Sitting at the table, writing out the grocery list, Elle came over to me and slipped her arms around my neck, drawing me in close. With her blue eyes looking earnest, I could tell she had a deep thought to share. “Mama, since I have gone three days without using ipaddy I have liked it better and I thought I would just go without it here.” My heart exploded. Elle’s maturity, seems well beyond her years and I often question how this child came to be so wise? Wiser than me that is for certain. When I think how I have struggled, and the drama I have created to lessen my use of a device, and here was Elle, so calm and sensible and serene. “Oh, that is so good to hear!” I exclaimed, taking her into my arms for a bear hug. “That sounds like a very wise choice.” Isn’t it amazing how the children know deep down what is best for themselves if given the chance to experience change.

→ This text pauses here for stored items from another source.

import Summits.NavierStokesRegularity.NavierStokesRegularity.Theses.TypeIIInviscidRelaxation
import Summits.NavierStokesRegularity.NavierStokesRegularity.Theorems.TypeIIInviscidRelaxationAxisymSwirlRegularZhangBarrier
import Summits.NavierStokesRegularity.NavierStokesRegularity.Theorems.TypeIIInviscidRelaxationAxisymSwirlRegularCoreStrainCriterion
import HarnessLib

/-!
# Crux `OneSidedRadialCriterion` (stmt-NavierStokesRegularity-19059 = piece X₁ of `AxisymSwirlRegular`,
# stmt-NavierStokesRegularity-1964): the piece IS the partial Type I bound for `u_r` in the parabolic core,
# BY NAME — and the crux ⟨1964⟩ in its two research currencies

`--supports stmt-NavierStokesRegularity-19059` (helper file; theorems only, no definitions, no `sorry`).

The registered line `Cruxes/OneSidedRadialCriterion/Lines/parabolic_core_partial_typeI.lean` localises the
one-sided radial inflow criterion (gate `r u_r ≥ -Cν` on an axis tube, any `C` ⇒ smooth extension) to ONE
research stub: Zhang's partial Type I bound `u_r ≥ -M√ν/√(T-t)` INSIDE the viscous-parabolic core
`0 < r < ξ√(ν(T-t))` near `T` (CPT). Its composition (stub ⇒ crux) is proved in the line file from tree theorems
(`hasSmoothExtensionPast_of_sqrtEnvelope`, `RadialInflowCoreStrain.exists_unitTubeGate_of_tubeGate`); the
converse was recorded there only in prose ("a solution smooth past `T` has `|u_r| ≤ G r`"). This file puts BOTH
directions in kernel, with the statements taken as `Prop`-valued hypotheses (nothing is closed):

* `CorePartialTypeI.oneSidedRadialCriterion_of_corePartialTypeI` — CPT ⇒ ⟨19059⟩ (the line's cover argument:
  early slab / off-core unit-tube gate / core, rerun here because a `Cruxes/` skeleton is not importable);
* `CorePartialTypeI.exists_bound_of_hasSmoothExtensionPast` — in the standing class a solution that extends
  smoothly past `T` is BOUNDED on `[0,T) × ℝ³` (far field near the top: `axisymmetricL3_boundedNearTop_infinity`;
  near field: continuity of the extension on a compact slab; early slab: `hbd`);
* `CorePartialTypeI.corePartialTypeI_of_oneSidedRadialCriterion` — ⟨19059⟩ ⇒ CPT (bounded ⇒ `u_r ≥ -‖u‖ ≥ -B`,
  and a constant is below the `√`-envelope with `M = B√T/√ν + 1`);
* `CorePartialTypeI.oneSidedRadialCriterion_iff_corePartialTypeI` — the EQUIVALENCE certificate, by name;
* (in the leaf file `…AxisymSwirlRegularResearchCurrencies.lean`, with
  `aprioriRadialInflowBound_iff_supercriticalDefectFloor`): the crux `AxisymSwirlRegular` ⟨1964⟩ is, BY NAME,
  the conjunction of the two research stubs of the two registered piece lines.

HONEST FRAMING: EQUIVALENCE / re-typing layer. Both research statements are open (CPT is open exactly for gate
constants `C ≥ 2`, cf. `ScenarioCensus.LogGate.oneSidedRadialCriterion_of_lt_two`); nothing here closes ⟨19059⟩,
⟨19060⟩ or ⟨1964⟩, and nothing about Navier–Stokes regularity is claimed. References: Zhang 2026
(arXiv:2604.07785) Thm 1.1 [Zhang2026PartialTypeI]; KNSS 2009 Thm 5.3 [KochNadirashviliSereginSverak2009].
-/

noncomputable section

open Set Filter Topology Real Metric Function
open Literature.Analysis.FluidPDE
open scoped Laplacian

namespace Summit.NavierStokesRegularity.NavierStokesRegularity.Theorems.CorePartialTypeI

-- the problem directory repeats the summit name (`NavierStokesRegularity/NavierStokesRegularity`)
set_option linter.dupNamespace false

open Summit.NavierStokesRegularity.NavierStokesRegularity.Theorems
open Summit.NavierStokesRegularity.NavierStokesRegularity.Theorems.RadialInflowCoreStrain
open Summit.NavierStokesRegularity.NavierStokesRegularity.Theses.TypeIIInviscidRelaxation
  (AxisymSwirlRegular OneSidedRadialCriterion AprioriRadialInflowBound)

/-! ### Envelope glue (as in the line file `Lines/parabolic_core_partial_typeI.lean`) -/

/-- Outside the parabolic core the unit-tube gate `-(νΛ₀/r)` dominates the `√`-envelope with constant
`Λ₀/ξ`: `ξ√(ν(T-t)) ≤ r`, `t < T` ⇒ `-((Λ₀/ξ)·√ν/√(T-t)) ≤ -(νΛ₀/r)`. (Verbatim the line file's
`offCore_envelope`.) [folklore] -/
theorem offCore_envelope {ν Λ₀ ξ T t r : ℝ} (hν : 0 < ν) (hΛ : 0 < Λ₀) (hξ : 0 < ξ) (ht : t < T)
    (hr : ξ * √(ν * (T - t)) ≤ r) :
    -(Λ₀ / ξ * √ν / √(T - t)) ≤ -(ν * Λ₀ / r) := by
  have hs : 0 < T - t := by linarith
  have hsT : 0 < √(T - t) := Real.sqrt_pos.2 hs
  obtain ⟨a, ha0, rfl⟩ : ∃ a : ℝ, 0 < a ∧ a ^ 2 = ν := ⟨√ν, Real.sqrt_pos.2 hν, Real.sq_sqrt hν.le⟩
  rw [Real.sqrt_sq ha0.le]
  rw [Real.sqrt_mul (by positivity), Real.sqrt_sq ha0.le] at hr
  have hden : 0 < ξ * (a * √(T - t)) := by positivity
  have hr0 : 0 < r := lt_of_lt_of_le hden hr
  suffices h : a ^ 2 * Λ₀ / r ≤ Λ₀ / ξ * a / √(T - t) by linarith
  rw [div_le_div_iff₀ hr0 hsT]
  have h1 : Λ₀ / ξ * a * (ξ * (a * √(T - t))) ≤ Λ₀ / ξ * a * r :=
    mul_le_mul_of_nonneg_left hr (by positivity)
  have hξ0 : ξ ≠ 0 := hξ.ne'
  have e : Λ₀ / ξ * a * (ξ * (a * √(T - t))) = a ^ 2 * Λ₀ * √(T - t) := by
    field_simp
  linarith
import Literature.AnabelianGeometry.EtaleTheta.Discharge.Sec5DictionaryAtThetaSetting
import Literature.AnabelianGeometry.EtaleTheta.Discharge.Sec5EnvelopeTopology

/-!
# [EtTh] Lemma 5.8 / Prop 5.2 (ii)(iii): F-1307 `CyclotomicCharacterCompat` (the `Π^tp_Ÿ`-form) AT THE JUNCTION `ofThetaSettingData`, from the
# `tf`-side constants dictionary — by restriction of abc-iut-L2-t11's F-1306 `Π^tp_X̲̲`-form

S. Mochizuki, *The étale theta function and its Frobenioid-theoretic manifestations*, Publ. RIMS **45** (2009), Lemma 5.8 proof
p. 331 (PDF p. 105) ("`Π^tp_Y` [i.e., `G_K` …] acts … via multiplication by an element of `μ_N(B_N)`") [cite: MochizukiEtTh2009, Lem 5.8
p.331 (PDF p.105)].

abc-iut cell, D-0079 ORIGINAL-L / L-F [EtTh] (FACT row F-1307 `ThetaFrobenioid.CyclotomicCharacterCompat`; node `EtTh:Lem5.8`), seat
abc-iut-w6-d053 (gen 5), companion of the census `LF-ETTH-S5A.tsv` (row F-1307, corrected 17:0xZ: «INSTANCE-CONDITIONAL by composition —
`CyclotomicCharacterCompatX.toY`»).  PROOF-ONLY (0 definitions, no instance, no new `Prop`): abc-iut-L2-t11's F-1306 junction closer
`cyclotomicCharacterCompatX_ofThetaSettingData_of_constantsDictionary` (`Discharge/Sec5DictionaryAtThetaSetting.lean`, the `Π^tp_X̲̲`-form)
restricted to `Π^tp_Ÿ̲` by abc-iut-L2-t11's `CyclotomicCharacterCompatX.toY` (`Discharge/Sec5EnvelopeTopology.lean`) — so the F-1307 HEAD
holds at the junction under EXACTLY the F-1306 residual {`hconst`, `hK`, `ν`, `hνμ`, `hνeq`}.  Nothing landed is edited or restated.
HONEST FRAMING: kernel re-keying; `tf` is an abstract parameter; nothing here bears on [IUTchIII] Cor. 3.12; no side taken; typed ≠ proved.
-/

noncomputable section

namespace Literature.AnabelianGeometry.EtaleTheta

open CategoryTheory Opposite Literature.AlgebraicGeometry.Frobenioids Literature.AnabelianGeometry.SemiGraphs

universe v₀

namespace ThetaFrobenioid

section Junction

variable {p : ℕ} [Fact p.Prime] {D : ThetaSetting p} {E : D.EtaleThetaData} {l : ℕ} {C : E.DoubleUnderline l}
  {e : D.toTemperedCurve.GroupLevelData} {N : ℕ+} (μ : D.CyclotomeMod l N) (hC : D.Compat) (hS : D.Sec2Hyps)
  {D₀ : Type} [Category.{v₀} D₀] {V : FrdIMonoidStub.{0}} {T₀ : RealifiedDivisorMonoids (D₀ := D₀) V}
  {VD : FrdICatStub.{1, 0, 0} (ConnectedPart (BTemp (C.temperedArithmeticGroup e).Pi))}
  {tf : TemperedFrobenioid T₀ (ConnectedPart (BTemp (C.temperedArithmeticGroup e).Pi)) VD} {hZ : tf.monoidType = MonoidType.Z}
  {hP : ∀ A : (ConnectedPart (BTemp (C.temperedArithmeticGroup e).Pi))ᵒᵖ, IsPerfect (tf.Φ.carrier A)}
  {NH : Subgroup (Field.absoluteGaloisGroup D.K) → tf.category → ℕ+ → Prop} {A₀ : tf.category}
  {hA₀ : PreFrobenioid.IsFrobeniusTrivial tf.toElem A₀} {hA₀' : SemiGraphs.IsGaloisObj A₀.base.obj}
  {pullFrac : ∀ {A A' : (BiKummerSetting.mkOfConnectedTemperoid (C.temperedArithmeticGroup e) tf hZ hP NH A₀ hA₀ hA₀').C} (_ : A' ⟶ A),
    (BiKummerSetting.mkOfConnectedTemperoid (C.temperedArithmeticGroup e) tf hZ hP NH A₀ hA₀ hA₀').biratUnits A →
      (BiKummerSetting.mkOfConnectedTemperoid (C.temperedArithmeticGroup e) tf hZ hP NH A₀ hA₀ hA₀').biratUnits A'}
  {θ : (BiKummerSetting.mkOfConnectedTemperoid (C.temperedArithmeticGroup e) tf hZ hP NH A₀ hA₀ hA₀').biratUnits
    (BiKummerSetting.mkOfConnectedTemperoid (C.temperedArithmeticGroup e) tf hZ hP NH A₀ hA₀ hA₀').Aodot}
  {Bl : (BiKummerSetting.mkOfConnectedTemperoid (C.temperedArithmeticGroup e) tf hZ hP NH A₀ hA₀ hA₀').C}
  {Pl : (BiKummerSetting.mkOfConnectedTemperoid (C.temperedArithmeticGroup e) tf hZ hP NH A₀ hA₀ hA₀').FractionPair θ Bl}
  {Rl : (BiKummerSetting.mkOfConnectedTemperoid (C.temperedArithmeticGroup e) tf hZ hP NH A₀ hA₀ hA₀').NthRoot θ Pl C.lPNat pullFrac}
  (h : ModelFrobenioid.Hypotheses tf.divisorMonoid tf.ratFnFunctor)
  (Q : FrobenioidTheta.ThetaSubquotientStub.{0} (ConnectedPart (BTemp (C.temperedArithmeticGroup e).Pi)))
  (R : (BiKummerSetting.mkOfConnectedTemperoid (C.temperedArithmeticGroup e) tf hZ hP NH A₀ hA₀ hA₀').NthRoot Rl.root Rl.pair N pullFrac)
  (K' : Type) [Field K'] (constEmb : K'ˣ →* tf.biratUnitsModel R.BN) (constEmb_injective : Function.Injective constEmb)
  (hinvc : ∀ g : Aut R.AN.base,
    pull tf.divisorMonoid g.hom (ModelFrobenioid.div R.pair.num) = ModelFrobenioid.div R.pair.num)
  (hinvp : ∀ y : (C.thetaEnvData μ hC hS).PiX, y ∈ (C.thetaEnvData μ hC hS).PiYdd →
    pull tf.divisorMonoid ((BiKummerSetting.mkOfConnectedTemperoid (C.temperedArithmeticGroup e) tf hZ hP NH A₀ hA₀ hA₀').galoisSurj
      R.AN.base R.αData.isGalois ((ContinuousMulEquiv.refl _) y)).hom (ModelFrobenioid.div R.pair.den) = ModelFrobenioid.div R.pair.den)


/-- **F-1307 `CyclotomicCharacterCompat` (the `Π^tp_Ÿ̲`-form of Prop. 5.2 (ii)/(iii) / Lemma 5.8) AT THE JUNCTION from the `tf`-side
constants dictionary**, residual exactly that of F-1306: {`hconst`, `hK`, `ν`, `hνμ`, `hνeq`}. [cite: MochizukiEtTh2009, Lem 5.8 p.331 (PDF p.105)] -/
theorem cyclotomicCharacterCompat_ofThetaSettingData_of_constantsDictionary
    (hconst : ∀ (ε : Aut R.BN) (k : K'ˣ), tf.biratAutModel R.BN ε (constEmb k) = constEmb k)
    (hK : (ofThetaSettingData μ hC hS h Q R K' constEmb constEmb_injective hinvc hinvp).KxRootNModCyclotome)
    (m : (ofThetaSettingData μ hC hS h Q R K' constEmb constEmb_injective hinvc hinvp).muTorsion
        (ofThetaSettingData μ hC hS h Q R K' constEmb constEmb_injective hinvc hinvp).BN
        (ofThetaSettingData μ hC hS h Q R K' constEmb constEmb_injective hinvc hinvp).N ≃* MuN p N)
    (ν : (ofThetaSettingData μ hC hS h Q R K' constEmb constEmb_injective hinvc hinvp).KxRootN →* (PadicAlgCl p)ˣ)
    (hνμ : ∀ u : (ofThetaSettingData μ hC hS h Q R K' constEmb constEmb_injective hinvc hinvp).muTorsion
        (ofThetaSettingData μ hC hS h Q R K' constEmb constEmb_injective hinvc hinvp).BN
        (ofThetaSettingData μ hC hS h Q R K' constEmb constEmb_injective hinvc hinvp).N,
      ν ⟨(ofThetaSettingData μ hC hS h Q R K' constEmb constEmb_injective hinvc hinvp).muToBirat u,
          (ofThetaSettingData μ hC hS h Q R K' constEmb constEmb_injective hinvc hinvp).muToBirat_mem_KxRootN u⟩ =
        (rootsOfUnity N (PadicAlgCl p)).subtype (m u))
    (hνeq : ∀ (f : (ofThetaSettingData μ hC hS h Q R K' constEmb constEmb_injective hinvc hinvp).KxRootN) (y : C.Huu),
      (rootsOfUnity N (PadicAlgCl p)).subtype (m ((biratAutAction_ofConnectedTemperoidData (T := C.thetaEnvData μ hC hS) h Q C.odd_lPNat R
          (ContinuousMulEquiv.refl _) K' constEmb constEmb_injective hinvc hinvp hconst).kummerCocycle hK f
          ((ofThetaSettingData μ hC hS h Q R K' constEmb constEmb_injective hinvc hinvp).sgpCap
            ((ofThetaSettingData μ hC hS h Q R K' constEmb constEmb_injective hinvc hinvp).ρ y)))) * ν f =
        Literature.FieldTheory.Galois.fixingSubgroupMulEquiv D.K (AlgEquiv.refl : PadicAlgCl p ≃ₐ[D.K] PadicAlgCl p)
          ((C.thetaEnvData μ hC hS).aug y) • ν f) :
    (ofThetaSettingData μ hC hS h Q R K' constEmb constEmb_injective hinvc hinvp).CyclotomicCharacterCompat (C.thetaEnvData μ hC hS)
      (MulEquiv.refl _) m :=
  (cyclotomicCharacterCompatX_ofThetaSettingData_of_constantsDictionary μ hC hS h Q R K' constEmb constEmb_injective hinvc hinvp
    hconst hK m ν hνμ hνeq).toY

end Junction

end ThetaFrobenioid

end Literature.AnabelianGeometry.EtaleTheta

end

Thank you for reading Magnesium Blue
3 thoughts on “15. Getting Settled”
I love reading about your new adventure!
And I can’t wait to hear about your girls and school. If I were to stop homeschooling I would put my children in a Waldorf school.
Please keep writing! 🙂
Gorgeous writing. Loved this!! ❤️
I like the idea of a plant swap. I have a very tiny garden, as I live in an apartment, full of very happy aloe. It keeps putting off baby aloe and I would love to share it. I’m sure you will gather a new family of plants in time.
(I keep checking back for the latest post. I do love your writing. Take care.)